While the industry drowns in marketing hype and meaningless benchmarks, the team at Google DeepMind has decided to bring some order to the terminology. In their paper "Measuring Progress Towards AGI: A Cognitive Taxonomy," Shane Legg and his colleagues suggest we stop guessing and implement a scientific classification of cognitive abilities. This shift is long overdue: current tests have devolved into a data-memorization contest rather than a true measure of intelligence.
Instead of evaluating isolated tasks, DeepMind proposes assessing AI across ten fundamental pillars, including metacognition, executive functions, and social intelligence. This isn't just an academic exercise. For business leaders, this transition offers a way to forecast the automation of entire cognitive chains rather than just text generation. If a model lacks planning and self-correction (executive functions), integrating it into complex business processes will only lead to rising hidden costs for human oversight.

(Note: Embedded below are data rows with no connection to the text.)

import Literature.MathematicalPhysics.QuantumFieldTheory.Balaban1983to89.B9Thm313WholeLeafRel
import Literature.MathematicalPhysics.QuantumFieldTheory.Balaban1983to89.B9Thm313WholeBlocksNbrRec
import Literature.MathematicalPhysics.QuantumFieldTheory.Balaban1983to89.B9Thm312WholeLeafAll

/-!
# `Balaban1983to89.B9Thm313WholeLeafCompleteNbrRec` — [B9] Theorem 3.13 (p. 426) AS THE WHOLE PRINTED LEAF `B9.Thm313Printed` AT THE PINS OF
# THEOREM 3.12 WITH NO DISPLAYED RESIDUAL, NEIGHBOURHOOD-SITED CO-READINGS IN THE RECORD'S INDEX ORDER (K.l2 3 = the mixed member ∇_U𝔊∇\*_U,
# K.l2 4 = the pair family ∇_ν∇_μ𝔊) — THE ROW-21 LEAF FOR THE KNIT AT `Node00.kernelFamilyB`

T. Bałaban, *Propagators for lattice gauge theories in a background field*, Commun. Math. Phys. **99** (1985) 389–434
[`Balaban1985BackgroundPropagators`, "B9"]; [4] = T. Bałaban, *Propagators and renormalization transformations for lattice
gauge theories. II*, Commun. Math. Phys. **96** (1984) 223–250 [`Balaban1984PropagatorsII`].

statement-level skeleton of published theorems with citation tags; proofs where landed; nothing here is a claim about the
Yang–Mills mass gap

THE PRINTED LOCI are those of `…B9Thm313WholeLeafRel` and `…B9Thm313WholeBlocksNbr` (verbatim there).

WHY THIS FILE (successor of `…B9Thm313WholeLeafCompleteNbr.thm313Printed_completeNbr`, same seat, same day; referee ref-A's located point IDX34).
PRINT (3.46) p. 398 lists the second-order L² members as n = 3 ∇_U∇_UG′, 4 ∇_UG′∇\*_U, 5 G′∇\*_U∇\*_U; the RECORD's `Node00.kernelFamilyB.l2` orders them
**3 ∇_νO∇\*_μ (mixed), 4 ∇_ν∇_μO, 5 O∇\*_ν∇\*_μ**.  The predecessor binds the print order (index 3 ↦ the pair family on `blk ∘ Prod.fst`, index 4 ↦ the
mixed composite on the lattice Y), which the record cannot feed; THIS FILE re-proves the leaf with the two `L2ReadsNbr` co-readings EXCHANGED — index 3
is the mixed ∇_U𝔊∇\*_U on `blkY blkY evY`, index 4 the pair family `familyOp (q ↦ ∇_{q.1}∇_{q.2}∘𝔊)` on `blk ∘ Prod.fst` — through
`B9Thm313WholeBlocksNbrRec.GG_l2Block_nbrRec`; everything else (route `thm313Printed_of_stepRel`, `GG_holder_nbr`, constants) is verbatim.

WHAT THIS FILE PROVES (one theorem — 0 `def`, 0 named fact, 0 sorry): ★★ `thm313Printed_completeNbrRec`.  New binders versus `thm313Printed_complete`:
the radius `r`, `Cev ≧ 0`, the neighbourhood count `mN`, the level comparability `CL ≧ 1`, the direction type `P` with the letters `Dd Dds`
(`Lap` gone), `hG0L2 : Thm33G0L2P …`, `hLL2 : Letters313L2P …`; `hsymGG ∧ htrGG` merged into ONE binder under the (3.35)∕(3.36) prefix; `hRdist'`
and `hRlen` are gone (the former follows from `hRdist` and the symmetry of d, the latter is not needed by the neighbourhood engines).

HONEST SCOPE.  Nothing of print is asserted; every schema is a HYPOTHESIS of printed shape whose derivation (located gap G-B9-16) is not typed;
kernel-checked bookkeeping — NOT a node discharge, NOT summit progress; one finite lattice at a time; nothing continuum, nothing about the mass
gap.  Cell `pub-ymgap` (HUMAN RULING D-0062), Track A node N06 [B9], N06-ASSIGNMENT v1 row 21 (bundle F7), seat `pub-ymgap-dag-n06-l` (g5),
2026-08-27.
-/

namespace Literature.MathematicalPhysics.QuantumFieldTheory.Balaban1983to89.B9Thm313WholeLeafCompleteNbrRec

open Literature.MathematicalPhysics.QuantumFieldTheory.Balaban1983to89
open Finset B6RandomWalk B6RandomWalkHom B9Thm34Ext B9Thm37GlueCor36 B11SectG B9SectDSup
open B9Thm37AllNorms B9Thm37AllNormsInstances B9FromB6 B9FromB6ModelSignsOn B9SectBStepWhole B9Thm312Whole B9Thm312WholeLeaf
open B9Thm312WholeLeft B9Thm313Whole B9Thm313WholeLeft B9Thm312WholeLeafLeftGlob B9Ineq347CoReading B9SectCDiffDict B9CoRealizesRel
open B9Thm37Glue B9SectDL2Decay B9RWSums343Holder B9RWSumsReadsRel B9RWSumsReadsNbr B9Ineq347 B9Thm312WholeClasses B9Thm312WholeL2
open B9Thm312WholeBlocksRel B9Thm312WholeBlocksNbr B9Thm313WholeLeafRel B9Thm312WholeHolder B9Thm312WholeHHolder B9Thm313WholeHolder
open B9Thm313WholeL2G B9Thm313WholeL2GP B9Thm313WholeInput B9Thm313WholeBlocksNbr B9Thm312WholeLeafAll B9RWSums346SecondDiff
open B9Thm313WholeBlocksNbrRec

noncomputable section

section Family

variable {I : Type} {c35 : ℝ} {geo : I → B9.Geometry} {bg : I → B9.Backgrounds}
variable [∀ i, Fintype (geo i).Site] [∀ i, DecidableEq (geo i).Site]
variable {X Y Z W PX PY : I → Type} {P : Type} [∀ i, Fintype (X i)] [∀ i, DecidableEq (X i)] [∀ i, Fintype (Y i)]
  [∀ i, Fintype (Z i)] [∀ i, Fintype (W i)] [∀ i, Fintype (PX i)] [∀ i, Fintype (PY i)] [Fintype P]

omit [∀ i, Fintype (X i)] [∀ i, DecidableEq (X i)] [∀ i, Fintype (Y i)] [∀ i, Fintype (Z i)] [∀ i, Fintype (W i)]
  [∀ i, Fintype (geo i).Site] [∀ i, DecidableEq (geo i).Site] [∀ i, Fintype (PX i)] [∀ i, Fintype (PY i)] [Fintype P] in
/-- Arithmetic of *"for α₀ sufficiently small"*: t ≧ 0 and m ≦ (2(t + 1))⁻¹ give tm ≦ ½. [folklore] -/
private theorem small_aux₁₄ {t m : ℝ} (ht : 0 ≤ t) (hm : m ≤ (2 * (t + 1))⁻¹) : t * m ≤ 1 / 2 := by
  have hpos : 0 < 2 * (t + 1) := by linarith
  have h1 : t * m ≤ t * (2 * (t + 1))⁻¹ := mul_le_mul_of_nonneg_left hm ht
  have h2 : t * (2 * (t + 1))⁻¹ ≤ 1 / 2 := by
    rw [← div_eq_mul_inv, div_le_iff₀ hpos]
    linarith
  linarith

The evaluation methodology is getting tougher. DeepMind insists on a three-stage protocol using hidden datasets to eliminate data contamination, alongside mandatory comparisons with representative human samples. To prove the approach is viable, the company is launching a Kaggle hackathon focused on the most problematic areas: learning and social interaction.
Executives and CTOs should examine this framework now. When deploying AI agents, the total cost of ownership (TCO) will depend directly on how well their cognitive architecture gaps are closed—not on the inflated scores from standard benchmarks.